Jiang Zhi memetik daun shangru muda, memberikannya kepada babi kecil: “Peqi, sini, makan selembar biar mulutmu segar, tak tumbuh gigi busuk!” Saat babi kecil berperilaku baik, Jiang Zhi memanggilnya Peqi dengan manja, jika nakal ia teriak “daging lima lapis”.
Mendapat pujian, babi kecil membuka mulut dan mengunyah daun itu, ekornya bergoyang, tampak sangat puas dengan rasanya. Jiang Zhi pun memetik selembar daun shangru, mengunyah perlahan hingga terasa, lalu meludahkan ampasnya. Di sini tidak mudah menyikat gigi, memakai daun ini untuk menyegarkan mulut juga bagus, salah satu keunggulan shangru.
Tanaman shangru tumbuh dalam rumpun besar, Jiang Zhi segera mengumpulkan satu keranjang penuh, satu keranjang ia pikul sendiri, dua batang dimasukkan ke kantong babi kecil.
Maka di bawah sinar matahari yang cerah, manusia dan babi, satu di depan satu di belakang, berjalan pulang sambil bergoyang.
Saat itu Xiao Man juga memetik seikat besar daun huangjing untuk dibawa pulang. Jika ingin membuat tempe dari kedelai, harus membuat kedelai berjamur dulu.
Nenek Xiao Man mencuci kedelai hingga bersih, merebus sampai lunak, lalu dijemur seharian di bawah matahari. Malamnya, kedelai yang sudah diaduk dengan tepung dimasukkan ke keranjang kecil, kemudian diletakkan di dalam keranjang besar yang sudah dialasi rumput, lalu ditutup dengan lapisan tebal daun huangjing segar.

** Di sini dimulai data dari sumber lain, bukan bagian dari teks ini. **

import Summits.CriticalPhenomena.PercolationContinuityZ3.Theorems.Transplant.FKConnectivityAllQAntipodalDictionary
import Summits.CriticalPhenomena.PercolationContinuityZ3.Theorems.Transplant.FKConnectivityAllQAntipodalFKG
import HarnessLib

/-!
# Connectivity correlation inequalities for `φ_{w,q}` — CONJECTURE T HOLDS FOR EVERY `q ≥ 1` ON EVERY GRAPH AND EVERY MINOR (FKG)

Proof file (`--supports stmt-CriticalPhenomena-4575`), census lineage (gen 38) of LANE 2's FK sub-programme; builds on p205010
(kernel theorem, internal audit signed; external expert review pending).  No definitions, no named facts, no sorries.

fk-2 g12's `…AntipodalFKG.lean` showed that the antipodal weight `γ ↦ q^{k(γ)+k(E∖γ)}` is an FKG weight for `q ≥ 1` (no contracted
set).  Here the same is done WITH A CONTRACTED SET `C` — the weight `γ ↦ q^{k(γ∪C)+k((E∖γ)∪C)}` of the minor "keep `E`, contract `C`"
(`FK.apExpC`) is supermodular in `γ` (the cluster count is, Grimmett 2006 (3.12), the tree's `clusterCount_supermodular`), hence
satisfies the FKG lattice condition for `q ≥ 1` and Mathlib's `fkg` applies — and the consequence is read through census gen 25's
dictionary `FK.antipodalT_eq_two_mul_apUpcC`:
* `FK.apExpC_supermodular`, `FK.apC_lattice_condition`, `FK.apC_fkg_of_one_le` — lattice condition and FKG for the minor weight;
* `FK.apUpcC_nonneg_of_one_le` — the antipodal up-correlation functional with contracted set is `≥ 0` for `q ≥ 1` on EVERY finite
  edge set (for every `q > 0` it is fk-2's Theorem U, but only on two-terminal series–parallel networks: `apUpcC_nonneg_of_isTTSP`);
* **`FK.antipodalT_nonneg_of_one_le`**, **`FK.antipodalTOn_of_one_le`**, **`FK.antipodalTFK_of_one_le`** — `T_q(z,s,t;F,ρ) ≥ 0` for
  every `q ≥ 1`, all vertices, all `F, ρ`: **the `q ≥ 1` half of CONJECTURE T** (`FK.AntipodalTPos`, census gen 25; the polar /
  square-free-coefficient form, which is STRONGER than the measure-level FKG statement `FK.pairApexFK_of_one_le` it implies through
  `FK.pairApexFK_of_antipodalTFK`).  The content of the conjecture is `0 < q < 1`, where it is a THEOREM on series–parallel
  supports (`FK.antipodalT_nonneg_of_isTTSP`, census g37's `…_of_isTTSP_minor`) and census-verified on every graph with ≤ 10 vertices.
[cite: FortuinKasteleynGinibre1971, Thm. (Prop. 1)] [cite: Grimmett2006, Thm. 3.8, eqs. (3.11)–(3.12) (p. 40); §1.4 eq. (1.20) (p. 15)]
[cite: AyyerLinussonRavichandran2025, §7 eq. (13)–(15), Conj. 7.1 (p. 22)]
-/

noncomputable section

namespace Summit.CriticalPhenomena.PercolationContinuityZ3.Theorems

namespace FK

open SimpleGraph Literature.Probability.LatticeModels Literature.Probability.Percolation
open scoped Classical

variable {V : Type*}

/-! ### Supermodularity of the minor exponent and the lattice condition -/

section Lattice

variable [Fintype V]

/-- **The minor exponent `k(γ ∪ C) + k((E ∖ γ) ∪ C)` is supermodular in `γ`**:
`apExpC E C a + apExpC E C b ≤ apExpC E C (a ∩ b) + apExpC E C (a ∪ b)` — supermodularity of the cluster count (Grimmett 2006, (3.12))
applied to `(a ∪ C, b ∪ C)` and to `((E∖a) ∪ C, (E∖b) ∪ C)`. [cite: Grimmett2006, Thm. 3.8, eq. (3.12) (p. 40)] -/
theorem apExpC_supermodular (E C a b : Finset (Sym2 V)) :
    apExpC E C a + apExpC E C b ≤ apExpC E C (a ∩ b) + apExpC E C (a ∪ b) := by
  unfold apExpC
  have h₁ := clusterCount_supermodular (↑(a ∪ C) : BondConfig V) (↑(b ∪ C) : BondConfig V) (∅ : Set V)
  have h₂ := clusterCount_supermodular (↑(E \ a ∪ C) : BondConfig V) (↑(E \ b ∪ C) : BondConfig V) (∅ : Set V)
  have e₁ : ((↑(a ∪ C) : Set (Sym2 V)) ∩ ↑(b ∪ C)) = ↑(a ∩ b ∪ C) := by
    rw [← Finset.coe_inter]; congr 1; ext x
    simp only [Finset.mem_inter, Finset.mem_union]; tauto
  have e₂ : ((↑(a ∪ C) : Set (Sym2 V)) ∪ ↑(b ∪ C)) = ↑(a ∪ b ∪ C) := by
    rw [← Finset.coe_union]; congr 1; ext x
    simp only [Finset.mem_union]; tauto
  have e₃ : ((↑(E \ a ∪ C) : Set (Sym2 V)) ∩ ↑(E \ b ∪ C)) = ↑(E \ (a ∪ b) ∪ C) := by
    rw [← Finset.coe_inter]; congr 1; ext x
    simp only [Finset.mem_inter, Finset.mem_sdiff, Finset.mem_union]; tauto
  have e₄ : ((↑(E \ a ∪ C) : Set (Sym2 V)) ∪ ↑(E \ b ∪ C)) = ↑(E \ (a ∩ b) ∪ C) := by
    rw [← Finset.coe_union]; congr 1; ext x
    simp only [Finset.mem_inter, Finset.mem_sdiff, Finset.mem_union]; tauto
  rw [e₁, e₂] at h₁
  rw [e₃, e₄] at h₂
  omega

/-- **FKG lattice condition for the minor weight (`q ≥ 1`)**: with `w(γ) = q^{k(γ∪C)+k((E∖γ)∪C)}` for `γ ⊆ E` and `w = 0` otherwise,
`w(a) w(b) ≤ w(a ⊓ b) w(a ⊔ b)`. [cite: Grimmett2006, Thm. 3.8, eq. (3.11) (p. 40)] [cite: FortuinKasteleynGinibre1971, Thm. (Prop. 1)] -/
theorem apC_lattice_condition {q : ℝ} (hq : 1 ≤ q) (E C : Finset (Sym2 V)) (a b : Finset (Sym2 V)) :
    (if a ⊆ E then q ^ apExpC E C a else 0) * (if b ⊆ E then q ^ apExpC E C b else 0) ≤
      (if a ⊓ b ⊆ E then q ^ apExpC E C (a ⊓ b) else 0) * (if a ⊔ b ⊆ E then q ^ apExpC E C (a ⊔ b) else 0) := by
  have hq0 : 0 ≤ q := zero_le_one.trans hq
  by_cases ha : a ⊆ E
  swap
  · rw [if_neg ha, zero_mul]
    exact mul_nonneg (by split_ifs <;> positivity) (by split_ifs <;> positivity)
  by_cases hb : b ⊆ E
  swap
  · rw [if_neg hb, mul_zero]
    exact mul_nonneg (by split_ifs <;> positivity) (by split_ifs <;> positivity)
  have hab : a ⊓ b ⊆ E := fun x hx => ha (Finset.mem_inter.1 hx).1
  have hab' : a ⊔ b ⊆ E := Finset.union_subset ha hb
  rw [if_pos ha, if_pos hb, if_pos hab, if_pos hab', ← pow_add, ← pow_add]
  exact pow_le_pow_right₀ hq (apExpC_supermodular E C a b)

/-- **FKG inequality for the minor weight, `q ≥ 1`, on every finite edge set and every contracted set**: for nonnegative monotone
`f, g` on the edge sets, `(∑_{γ⊆E} w f)(∑_{γ⊆E} w g) ≤ (∑_{γ⊆E} w)(∑_{γ⊆E} w f g)` with `w = q^{k(γ∪C)+k((E∖γ)∪C)}`.
[cite: FortuinKasteleynGinibre1971, Thm. (Prop. 1)] [cite: Grimmett2006, Thm. 3.8 (p. 40)] -/
theorem apC_fkg_of_one_le {q : ℝ} (hq : 1 ≤ q) (E C : Finset (Sym2 V)) {f g : Finset (Sym2 V) → ℝ}
    (hf0 : ∀ γ, 0 ≤ f γ) (hg0 : ∀ γ, 0 ≤ g γ) (hf : Monotone f) (hg : Monotone g) :
    (∑ γ ∈ E.powerset, q ^ apExpC E C γ * f γ) * (∑ γ ∈ E.powerset, q ^ apExpC E C γ * g γ) ≤
      (∑ γ ∈ E.powerset, q ^ apExpC E C γ) * (∑ γ ∈ E.powerset, q ^ apExpC E C γ * (f γ * g γ)) := by
  have hq0 : 0 ≤ q := zero_le_one.trans hq
  set μ : Finset (Sym2 V) → ℝ := fun γ => if γ ⊆ E then q ^ apExpC E C γ else 0 with hμ
  have hμ0 : 0 ≤ μ := fun γ => by simp only [hμ, Pi.zero_apply]; split_ifs <;> positivity
  have hlat : ∀ a b, μ a * μ b ≤ μ (a ⊓ b) * μ (a ⊔ b) := fun a b => by
    simp only [hμ]; exact apC_lattice_condition hq E C a b
  have key := fkg (μ := μ) (f := f) (g := g) hμ0 (fun γ => hf0 γ) (fun γ => hg0 γ) hf hg hlat
  have r : ∀ φ : Finset (Sym2 V) → ℝ, ∑ γ, μ γ * φ γ = ∑ γ ∈ E.powerset, q ^ apExpC E C γ * φ γ := by
    intro φ
    rw [← sum_ite_subset_eq_sum_powerset E (fun γ => q ^ apExpC E C γ * φ γ)]
    refine Finset.sum_congr rfl fun γ _ => ?_
    simp only [hμ]; split_ifs <;> simp
  have r0 : ∑ γ, μ γ = ∑ γ ∈ E.powerset, q ^ apExpC E C γ := by
    simpa using r (fun _ => 1)
  rw [r f, r g, r0, r (fun γ => f γ * g γ)] at key
  exact key

end Lattice

/-! ### Consequences for `q ≥ 1`: the up-correlation functional with contracted set and CONJECTURE T -/

section Consequences

variable [Fintype V]

omit [Fintype V] in
/-- The total minor weight of `E` is positive (`q > 0`). [folklore] -/
theorem sum_apWeightC_pos {q : ℝ} (hq : 0 < q) (E C : Finset (Sym2 V)) : 0 < ∑ γ ∈ E.powerset, q ^ apExpC E C γ :=
  Finset.sum_pos (fun _ _ => pow_pos hq _) ⟨∅, Finset.mem_powerset.2 (Finset.empty_subset E)⟩

omit [Fintype V] in
/-- The signed sum `∑_{γ⊆E} q^{k+k̄} (c(γ∪C) - c((E∖γ)∪C)) = 0` (the summand is odd under `γ ↦ E ∖ γ`). [folklore] -/
theorem sum_apSignC_eq_zero (q : ℝ) (E C : Finset (Sym2 V)) (s t : V) :
    ∑ γ ∈ E.powerset, q ^ apExpC E C γ * (apConn (γ ∪ C) s t - apConn (E \ γ ∪ C) s t) = 0 := by
  have h := sum_apSignC_compl q E C s t (fun _ => (1 : ℝ))
  have e : apUpcC q E C s t (fun _ => (1 : ℝ)) =
      ∑ γ ∈ E.powerset, q ^ apExpC E C γ * (apConn (γ ∪ C) s t - apConn (E \ γ ∪ C) s t) := by
    unfold apUpcC; refine Finset.sum_congr rfl fun γ _ => by ring
  simp only [mul_one] at h
  rw [e] at h
  linarith

/-- **The antipodal up-correlation functional WITH CONTRACTED SET is nonnegative for `q ≥ 1` on EVERY finite edge set**:
`0 ≤ apUpcC q E C s t h = ∑_{γ⊆E} q^{k(γ∪C)+k((E∖γ)∪C)} (1{s↔t in γ∪C} - 1{s↔t in (E∖γ)∪C}) h(γ)` for every `h` monotone on the
subsets of `E`.  FKG for the minor weight applied to `γ ↦ c((γ∩E)∪C) - c((E∖γ)∪C) + 1` (antipodal mean `1`) and `γ ↦ h(γ∩E) - h(∅)`.
(For `0 < q < 1` this fails on `K₄`; on series–parallel networks it holds for every `q > 0`, fk-2's `apUpcC_nonneg_of_isTTSP`.)
[cite: FortuinKasteleynGinibre1971, Thm. (Prop. 1)] [cite: Grimmett2006, Thm. 3.8 (p. 40); §3.8 (pp. 61–62)] -/
theorem apUpcC_nonneg_of_one_le {q : ℝ} (hq : 1 ≤ q) (E C : Finset (Sym2 V)) (s t : V) {h : Finset (Sym2 V) → ℝ}
    (hmono : ∀ ⦃A B : Finset (Sym2 V)⦄, A ⊆ B → B ⊆ E → h A ≤ h B) : 0 ≤ apUpcC q E C s t h := by
  have hq0 : 0 < q := zero_lt_one.trans_le hq
  set f : Finset (Sym2 V) → ℝ := fun γ => apConn (γ ∩ E ∪ C) s t - apConn (E \ γ ∪ C) s t + 1 with hf
  set g : Finset (Sym2 V) → ℝ := fun γ => h (γ ∩ E) - h ∅ with hg
  have hf0 : ∀ γ, 0 ≤ f γ := fun γ => by
    simp only [hf]; linarith [apConn_nonneg (γ ∩ E ∪ C) s t, apConn_le_one (E \ γ ∪ C) s t]
  have hg0 : ∀ γ, 0 ≤ g γ := fun γ => by
    simp only [hg]; linarith [hmono (Finset.empty_subset (γ ∩ E)) Finset.inter_subset_right]
  have hfm : Monotone f := fun γ δ hγδ => by
    simp only [hf]
    have h1 := apConn_mono (Finset.union_subset_union (Finset.inter_subset_inter_right hγδ : γ ∩ E ⊆ δ ∩ E) (le_refl C)) s t
    have h2 := apConn_mono (Finset.union_subset_union (Finset.sdiff_subset_sdiff (subset_refl E) hγδ : E \ δ ⊆ E \ γ) (le_refl C)) s t
    linarith
  have hgm : Monotone g := fun γ δ hγδ => by
    simp only [hg]
    linarith [hmono (Finset.inter_subset_inter_right hγδ : γ ∩ E ⊆ δ ∩ E) Finset.inter_subset_right]
  have key := apC_fkg_of_one_le hq E C hf0 hg0 hfm hgm
  set Z := ∑ γ ∈ E.powerset, q ^ apExpC E C γ with hZ
  have hZpos : 0 < Z := sum_apWeightC_pos hq0 E C
  have ef : ∀ γ ∈ E.powerset, f γ = (apConn (γ ∪ C) s t - apConn (E \ γ ∪ C) s t) + 1 := fun γ hγ => by
    simp only [hf, Finset.inter_eq_left.2 (Finset.mem_powerset.1 hγ)]
  have eg : ∀ γ ∈ E.powerset, g γ = h γ - h ∅ := fun γ hγ => by
    simp only [hg, Finset.inter_eq_left.2 (Finset.mem_powerset.1 hγ)]
  have Sf : ∑ γ ∈ E.powerset, q ^ apExpC E C γ * f γ = Z := by
    calc ∑ γ ∈ E.powerset, q ^ apExpC E C γ * f γ
        = ∑ γ ∈ E.powerset, (q ^ apExpC E C γ * (apConn (γ ∪ C) s t - apConn (E \ γ ∪ C) s t) + q ^ apExpC E C γ) :=
          Finset.sum_congr rfl fun γ hγ => by rw [ef γ hγ]; ring
      _ = Z := by rw [Finset.sum_add_distrib, sum_apSignC_eq_zero, zero_add]
  have Sg : ∑ γ ∈ E.powerset, q ^ apExpC E C γ * g γ = (∑ γ ∈ E.powerset, q ^ apExpC E C γ * h γ) - h ∅ * Z := by
    calc ∑ γ ∈ E.powerset, q ^ apExpC E C γ * g γ
        = ∑ γ ∈ E.powerset, (q ^ apExpC E C γ * h γ - h ∅ * q ^ apExpC E C γ) :=
          Finset.sum_congr rfl fun γ hγ => by rw [eg γ hγ]; ring
      _ = _ := by rw [Finset.sum_sub_distrib, ← Finset.mul_sum]
  have Sfg : ∑ γ ∈ E.powerset, q ^ apExpC E C γ * (f γ * g γ) =
      apUpcC q E C s t h + (∑ γ ∈ E.powerset, q ^ apExpC E C γ * h γ) - h ∅ * Z := by
    have e1 : ∑ γ ∈ E.powerset, q ^ apExpC E C γ * (f γ * g γ) =
        ∑ γ ∈ E.powerset, (q ^ apExpC E C γ * ((apConn (γ ∪ C) s t - apConn (E \ γ ∪ C) s t) * h γ)
          - h ∅ * (q ^ apExpC E C γ * (apConn (γ ∪ C) s t - apConn (E \ γ ∪ C) s t))
          + (q ^ apExpC E C γ * h γ - h ∅ * q ^ apExpC E C γ)) :=
      Finset.sum_congr rfl fun γ hγ => by rw [ef γ hγ, eg γ hγ]; ring
    rw [e1, Finset.sum_add_distrib, Finset.sum_sub_distrib, Finset.sum_sub_distrib, ← Finset.mul_sum, ← Finset.mul_sum,
      sum_apSignC_eq_zero, mul_zero, sub_zero, ← hZ]
    unfold apUpcC; ring
  rw [Sf, Sg, Sfg] at key
  have : 0 ≤ Z * apUpcC q E C s t h := by nlinarith
  exact (mul_nonneg_iff_of_pos_left hZpos).1 this

/-- **CONJECTURE T FOR `q ≥ 1`, finitely supported form: `T_q(z,s,t;F,C) ≥ 0`** for every `q ≥ 1`, every finite edge set `F`,
every contracted set `C` and all vertices `z, s, t` — the dictionary `FK.antipodalT_eq_two_mul_apUpcC` and `apUpcC_nonneg_of_one_le`
with the monotone attachment indicator.  No series–parallel hypothesis. [cite: AyyerLinussonRavichandran2025, §7 eq. (13)–(15) (p. 22)]
[cite: FortuinKasteleynGinibre1971, Thm. (Prop. 1)] -/
theorem antipodalT_nonneg_of_one_le {q : ℝ} (hq : 1 ≤ q) (F C : Finset (Sym2 V)) (z s t : V) :
    0 ≤ antipodalT q z s t (↑F : BondConfig V) (↑C : BondConfig V) := by
  rw [antipodalT_eq_two_mul_apUpcC]
  refine mul_nonneg (by norm_num) ?_
  refine apUpcC_nonneg_of_one_le hq F C s t (h := fun γ => apAttach (γ ∪ C) z s t) ?_
  intro A B hAB _
  exact apAttach_mono (Finset.union_subset_union hAB (le_refl C)) z s t

/-- **CONJECTURE T FOR `q ≥ 1` on the vertex type `V`** (`FK.AntipodalTOn V q`): `T_q(z,s,t;F,ρ) ≥ 0` for all vertices and all
`F, ρ` (the disjointness hypothesis of `AntipodalTOn` is not even needed). [cite: AyyerLinussonRavichandran2025, §7 (p. 22)] -/
theorem antipodalTOn_of_one_le {q : ℝ} (hq : 1 ≤ q) : AntipodalTOn V q := by
  intro z s t F ρ _
  have hF : (↑(Set.toFinset F) : BondConfig V) = F := Set.coe_toFinset F
  have hρ : (↑(Set.toFinset ρ) : BondConfig V) = ρ := Set.coe_toFinset ρ
  rw [← hF, ← hρ]
  exact antipodalT_nonneg_of_one_le hq _ _ z s t

end Consequences

/-- **THE `q ≥ 1` HALF OF CONJECTURE T** (census gen 25's `FK.AntipodalTPos`, the polar reduction of the hub conjecture): for every
`q ≥ 1` and every `n`, `FK.AntipodalTOn (Fin n) q` — antipodal nonnegativity on every minor of every finite graph, by FKG for the minor
weight.  (Through `FK.pairApexFK_of_antipodalTFK` this re-proves the measure-level `FK.pairApexFK_of_one_le`; the content of the
conjecture is `0 < q < 1`.) [cite: FortuinKasteleynGinibre1971, Thm. (Prop. 1)] [cite: AyyerLinussonRavichandran2025, §7 eq. (13)–(15), Conj. 7.1 (p. 22)] -/
theorem antipodalTFK_of_one_le {q : ℝ} (hq : 1 ≤ q) : AntipodalTFK q :=
  fun _ => antipodalTOn_of_one_le hq

/-- **What remains of CONJECTURE T**: `FK.AntipodalTPos` holds as soon as `AntipodalTFK q` holds for every `0 < q < 1` — the `q ≥ 1` range is
`antipodalTFK_of_one_le`.  (Statement about the @[conjecture] node; nothing is claimed for `q < 1` beyond the series–parallel class.)
[cite: AyyerLinussonRavichandran2025, §7 eq. (13)–(15), Conj. 7.1 (p. 22)] -/
theorem antipodalTPos_of_lt_one (h : ∀ q : ℝ, 0 < q → q < 1 → AntipodalTFK q) : AntipodalTPos := by
  intro q hq
  by_cases hq1 : q < 1
  · exact h q hq hq1
  · exact antipodalTFK_of_one_le (not_lt.1 hq1)

/-- `FK.AntipodalTPos` is EQUIVALENT to its restriction to `0 < q < 1`. [cite: AyyerLinussonRavichandran2025, §7 (p. 22)] -/
theorem antipodalTPos_iff_lt_one : AntipodalTPos ↔ ∀ q : ℝ, 0 < q → q < 1 → AntipodalTFK q :=
  ⟨fun h q hq _ => h q hq, antipodalTPos_of_lt_one⟩

end FK

end Summit.CriticalPhenomena.PercolationContinuityZ3.Theorems

end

Dengan suhu yang dihasilkan dari tumpukan daun segar, lima hari kemudian kedelai tumbuh jamur kuning, diaduk lalu dijemur, disemprot dengan sari jahe, jadilah tempe kedelai.
Jika tempe ditambahkan ke sambal, rasanya akan lebih lezat. Hari-hari berikutnya, sambal cabai yang sudah dicincang dicampur dengan lada, lalu dicampurkan tempe dan dijemur serta dianginkan siang malam.
Mulut tempayan ditutup kain kasa agar tak terkena debu dan kotoran, dan setelah sebulan diaduk dan dibalik, lalu disimpan dan difermentasi selama tiga hingga lima bulan, barulah jadi produk unggulan.
Hanya sambal cabai yang menyerap energi alam semesta seperti ini yang bisa menjadi makanan khas daerah setempat.
Sejak pertukaran obat pertama kali, baru lima hari berlalu, Jiang Zhi sudah membawa shangru yang dikeringkan bersama obat lain turun gunung.
Kali ini, Xu Er Rui mengantarnya sampai ke luar desa. Setelah masuk desa, ia menunjukkan kartu wajah kepada penjaga, lalu Jiang Zhi dengan cekatan mencari tabib Xu Dong.